## WHAT YOU NEED TO DO
Across the records, find how many lines include the string "from" and answer with only the figure.

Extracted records
# # # # #

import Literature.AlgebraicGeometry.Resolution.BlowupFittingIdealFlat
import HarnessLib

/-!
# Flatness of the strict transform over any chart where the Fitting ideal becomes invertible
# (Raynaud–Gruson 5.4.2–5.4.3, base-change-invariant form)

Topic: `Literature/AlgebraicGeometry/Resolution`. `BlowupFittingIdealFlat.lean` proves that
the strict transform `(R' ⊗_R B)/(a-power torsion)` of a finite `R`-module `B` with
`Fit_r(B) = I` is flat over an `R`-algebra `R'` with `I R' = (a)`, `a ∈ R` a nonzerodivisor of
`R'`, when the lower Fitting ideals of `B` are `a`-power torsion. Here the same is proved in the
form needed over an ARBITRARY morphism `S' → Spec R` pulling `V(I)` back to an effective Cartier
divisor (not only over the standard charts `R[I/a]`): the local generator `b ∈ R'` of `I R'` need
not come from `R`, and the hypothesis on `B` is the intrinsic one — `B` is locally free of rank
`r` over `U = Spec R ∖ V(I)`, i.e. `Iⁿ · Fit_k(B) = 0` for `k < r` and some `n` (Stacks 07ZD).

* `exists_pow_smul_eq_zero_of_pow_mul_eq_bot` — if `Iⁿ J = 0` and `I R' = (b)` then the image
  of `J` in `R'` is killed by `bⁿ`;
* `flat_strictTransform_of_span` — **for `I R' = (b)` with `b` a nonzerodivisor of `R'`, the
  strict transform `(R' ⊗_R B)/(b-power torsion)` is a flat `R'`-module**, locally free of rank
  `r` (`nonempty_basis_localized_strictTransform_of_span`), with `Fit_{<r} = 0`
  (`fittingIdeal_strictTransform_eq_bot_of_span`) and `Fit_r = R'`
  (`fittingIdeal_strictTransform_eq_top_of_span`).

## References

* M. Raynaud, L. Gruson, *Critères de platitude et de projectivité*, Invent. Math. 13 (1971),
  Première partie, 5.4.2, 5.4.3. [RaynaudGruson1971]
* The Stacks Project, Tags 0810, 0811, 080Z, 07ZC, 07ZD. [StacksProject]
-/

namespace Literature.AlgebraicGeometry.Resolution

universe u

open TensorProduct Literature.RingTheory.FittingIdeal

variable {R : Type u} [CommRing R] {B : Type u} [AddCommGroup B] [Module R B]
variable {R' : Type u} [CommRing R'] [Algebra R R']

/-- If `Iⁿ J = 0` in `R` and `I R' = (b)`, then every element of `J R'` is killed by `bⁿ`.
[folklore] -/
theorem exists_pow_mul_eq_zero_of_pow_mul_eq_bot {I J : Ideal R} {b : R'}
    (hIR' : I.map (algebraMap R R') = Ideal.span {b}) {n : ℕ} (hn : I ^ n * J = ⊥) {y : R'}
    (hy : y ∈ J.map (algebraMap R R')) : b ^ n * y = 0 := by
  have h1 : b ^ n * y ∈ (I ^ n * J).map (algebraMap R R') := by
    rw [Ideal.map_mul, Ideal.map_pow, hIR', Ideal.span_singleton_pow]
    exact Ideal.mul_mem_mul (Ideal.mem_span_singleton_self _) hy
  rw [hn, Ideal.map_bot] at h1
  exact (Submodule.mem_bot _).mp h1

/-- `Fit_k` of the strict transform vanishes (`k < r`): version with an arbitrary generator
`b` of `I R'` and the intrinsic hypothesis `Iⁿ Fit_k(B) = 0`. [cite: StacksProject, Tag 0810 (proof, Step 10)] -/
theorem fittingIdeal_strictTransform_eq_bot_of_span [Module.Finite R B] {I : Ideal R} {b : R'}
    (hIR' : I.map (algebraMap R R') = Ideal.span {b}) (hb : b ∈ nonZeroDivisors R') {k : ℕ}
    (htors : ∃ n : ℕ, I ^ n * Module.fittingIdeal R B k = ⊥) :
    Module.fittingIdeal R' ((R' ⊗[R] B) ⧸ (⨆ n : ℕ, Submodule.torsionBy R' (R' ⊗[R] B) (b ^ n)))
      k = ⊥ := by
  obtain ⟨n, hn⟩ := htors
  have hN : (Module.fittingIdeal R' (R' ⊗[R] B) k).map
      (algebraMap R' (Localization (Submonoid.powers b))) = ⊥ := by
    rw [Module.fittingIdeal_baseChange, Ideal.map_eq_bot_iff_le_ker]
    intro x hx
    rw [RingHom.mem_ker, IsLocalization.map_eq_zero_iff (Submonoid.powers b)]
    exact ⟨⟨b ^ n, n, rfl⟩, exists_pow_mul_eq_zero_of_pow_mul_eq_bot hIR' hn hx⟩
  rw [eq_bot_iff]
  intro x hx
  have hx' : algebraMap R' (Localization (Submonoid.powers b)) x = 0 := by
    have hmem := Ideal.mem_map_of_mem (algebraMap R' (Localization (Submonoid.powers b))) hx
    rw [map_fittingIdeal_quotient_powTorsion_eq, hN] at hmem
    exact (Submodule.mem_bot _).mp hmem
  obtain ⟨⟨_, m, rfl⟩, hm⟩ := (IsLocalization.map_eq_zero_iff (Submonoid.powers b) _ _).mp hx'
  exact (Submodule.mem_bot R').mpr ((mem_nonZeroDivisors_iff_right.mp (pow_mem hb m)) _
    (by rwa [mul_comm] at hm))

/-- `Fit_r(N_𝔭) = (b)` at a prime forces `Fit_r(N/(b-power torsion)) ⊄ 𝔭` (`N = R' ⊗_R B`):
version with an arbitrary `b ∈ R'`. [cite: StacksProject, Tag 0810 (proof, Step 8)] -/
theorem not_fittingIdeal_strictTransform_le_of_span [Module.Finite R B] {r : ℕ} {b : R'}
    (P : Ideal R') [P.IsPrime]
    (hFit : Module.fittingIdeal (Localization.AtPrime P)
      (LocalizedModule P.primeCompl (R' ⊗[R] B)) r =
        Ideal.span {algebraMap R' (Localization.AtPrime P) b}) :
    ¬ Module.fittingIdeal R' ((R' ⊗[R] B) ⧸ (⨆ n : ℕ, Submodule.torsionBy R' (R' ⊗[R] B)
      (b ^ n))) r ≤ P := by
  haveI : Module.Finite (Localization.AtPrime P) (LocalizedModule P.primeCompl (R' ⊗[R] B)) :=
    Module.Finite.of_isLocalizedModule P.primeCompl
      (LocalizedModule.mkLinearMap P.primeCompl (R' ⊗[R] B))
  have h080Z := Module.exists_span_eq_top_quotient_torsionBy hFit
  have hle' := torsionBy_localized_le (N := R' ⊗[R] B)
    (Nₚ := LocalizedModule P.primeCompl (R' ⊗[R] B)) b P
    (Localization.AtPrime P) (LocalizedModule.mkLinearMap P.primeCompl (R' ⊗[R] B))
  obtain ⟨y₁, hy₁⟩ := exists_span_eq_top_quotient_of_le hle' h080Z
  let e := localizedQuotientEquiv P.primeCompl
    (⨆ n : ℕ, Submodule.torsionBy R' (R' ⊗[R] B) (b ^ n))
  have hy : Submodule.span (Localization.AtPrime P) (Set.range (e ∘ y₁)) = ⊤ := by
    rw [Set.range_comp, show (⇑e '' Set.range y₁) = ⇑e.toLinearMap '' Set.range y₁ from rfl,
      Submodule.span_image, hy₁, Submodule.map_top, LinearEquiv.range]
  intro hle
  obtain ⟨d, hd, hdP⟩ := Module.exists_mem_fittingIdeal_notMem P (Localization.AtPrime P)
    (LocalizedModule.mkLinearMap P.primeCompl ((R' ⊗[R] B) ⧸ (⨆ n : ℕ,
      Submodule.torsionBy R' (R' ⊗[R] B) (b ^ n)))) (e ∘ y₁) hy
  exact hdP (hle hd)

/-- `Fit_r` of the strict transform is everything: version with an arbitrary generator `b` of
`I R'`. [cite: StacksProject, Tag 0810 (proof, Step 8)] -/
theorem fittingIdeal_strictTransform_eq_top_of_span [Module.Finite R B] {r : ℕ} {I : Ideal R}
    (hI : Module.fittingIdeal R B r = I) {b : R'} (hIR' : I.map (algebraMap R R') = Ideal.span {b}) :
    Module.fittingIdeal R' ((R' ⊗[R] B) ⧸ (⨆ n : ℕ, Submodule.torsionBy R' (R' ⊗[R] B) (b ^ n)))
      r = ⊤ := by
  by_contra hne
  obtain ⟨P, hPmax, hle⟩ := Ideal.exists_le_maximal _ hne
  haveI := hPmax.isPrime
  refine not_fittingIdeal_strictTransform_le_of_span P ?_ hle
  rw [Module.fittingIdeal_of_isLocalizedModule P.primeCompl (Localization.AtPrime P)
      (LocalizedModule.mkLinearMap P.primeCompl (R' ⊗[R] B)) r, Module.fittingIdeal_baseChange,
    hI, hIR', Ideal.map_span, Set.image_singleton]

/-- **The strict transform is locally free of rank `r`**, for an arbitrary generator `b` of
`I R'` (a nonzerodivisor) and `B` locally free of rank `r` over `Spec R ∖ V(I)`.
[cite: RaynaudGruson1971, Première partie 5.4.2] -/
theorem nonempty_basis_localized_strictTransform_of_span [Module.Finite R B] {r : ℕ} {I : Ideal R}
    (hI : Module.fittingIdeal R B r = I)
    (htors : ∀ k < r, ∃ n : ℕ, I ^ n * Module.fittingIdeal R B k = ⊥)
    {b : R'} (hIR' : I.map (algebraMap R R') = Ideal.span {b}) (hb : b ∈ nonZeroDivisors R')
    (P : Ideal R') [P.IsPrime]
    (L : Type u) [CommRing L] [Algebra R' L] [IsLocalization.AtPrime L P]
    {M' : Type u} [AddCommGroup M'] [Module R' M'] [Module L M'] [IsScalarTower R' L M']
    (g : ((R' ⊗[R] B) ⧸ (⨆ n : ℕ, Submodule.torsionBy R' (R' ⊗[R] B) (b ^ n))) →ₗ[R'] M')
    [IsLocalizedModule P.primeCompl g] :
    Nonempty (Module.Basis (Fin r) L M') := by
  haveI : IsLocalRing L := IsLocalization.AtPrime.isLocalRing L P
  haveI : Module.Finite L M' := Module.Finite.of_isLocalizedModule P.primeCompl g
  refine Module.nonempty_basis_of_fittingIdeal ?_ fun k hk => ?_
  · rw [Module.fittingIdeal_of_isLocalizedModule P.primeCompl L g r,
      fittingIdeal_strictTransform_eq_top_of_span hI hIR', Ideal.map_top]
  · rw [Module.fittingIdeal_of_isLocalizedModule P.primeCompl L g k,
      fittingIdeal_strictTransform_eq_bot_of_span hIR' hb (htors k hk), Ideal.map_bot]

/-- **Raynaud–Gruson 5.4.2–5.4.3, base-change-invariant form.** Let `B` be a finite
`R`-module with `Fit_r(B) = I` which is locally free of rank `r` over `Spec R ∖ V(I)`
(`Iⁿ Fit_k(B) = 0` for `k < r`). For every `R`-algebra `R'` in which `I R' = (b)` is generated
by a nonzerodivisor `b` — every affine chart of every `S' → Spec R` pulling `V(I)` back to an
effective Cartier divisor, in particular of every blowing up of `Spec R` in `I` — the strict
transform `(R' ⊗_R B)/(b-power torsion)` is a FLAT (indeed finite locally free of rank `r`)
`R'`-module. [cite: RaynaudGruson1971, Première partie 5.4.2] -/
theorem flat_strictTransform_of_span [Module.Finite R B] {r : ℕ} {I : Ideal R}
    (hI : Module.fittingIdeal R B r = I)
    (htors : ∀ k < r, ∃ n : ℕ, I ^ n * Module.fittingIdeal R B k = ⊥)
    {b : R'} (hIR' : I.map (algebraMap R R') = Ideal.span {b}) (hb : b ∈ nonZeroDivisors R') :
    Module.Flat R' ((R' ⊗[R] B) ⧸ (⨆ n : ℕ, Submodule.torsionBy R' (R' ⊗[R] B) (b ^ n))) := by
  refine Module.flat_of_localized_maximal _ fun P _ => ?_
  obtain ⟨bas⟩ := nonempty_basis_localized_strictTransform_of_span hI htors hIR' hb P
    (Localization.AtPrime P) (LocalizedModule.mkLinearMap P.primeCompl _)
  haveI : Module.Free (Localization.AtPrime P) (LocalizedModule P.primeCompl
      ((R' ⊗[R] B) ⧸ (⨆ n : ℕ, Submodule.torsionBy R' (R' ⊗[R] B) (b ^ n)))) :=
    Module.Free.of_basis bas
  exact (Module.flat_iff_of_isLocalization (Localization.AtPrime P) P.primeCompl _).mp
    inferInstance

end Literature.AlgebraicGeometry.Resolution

# # # # #

## TASK SOLUTION
2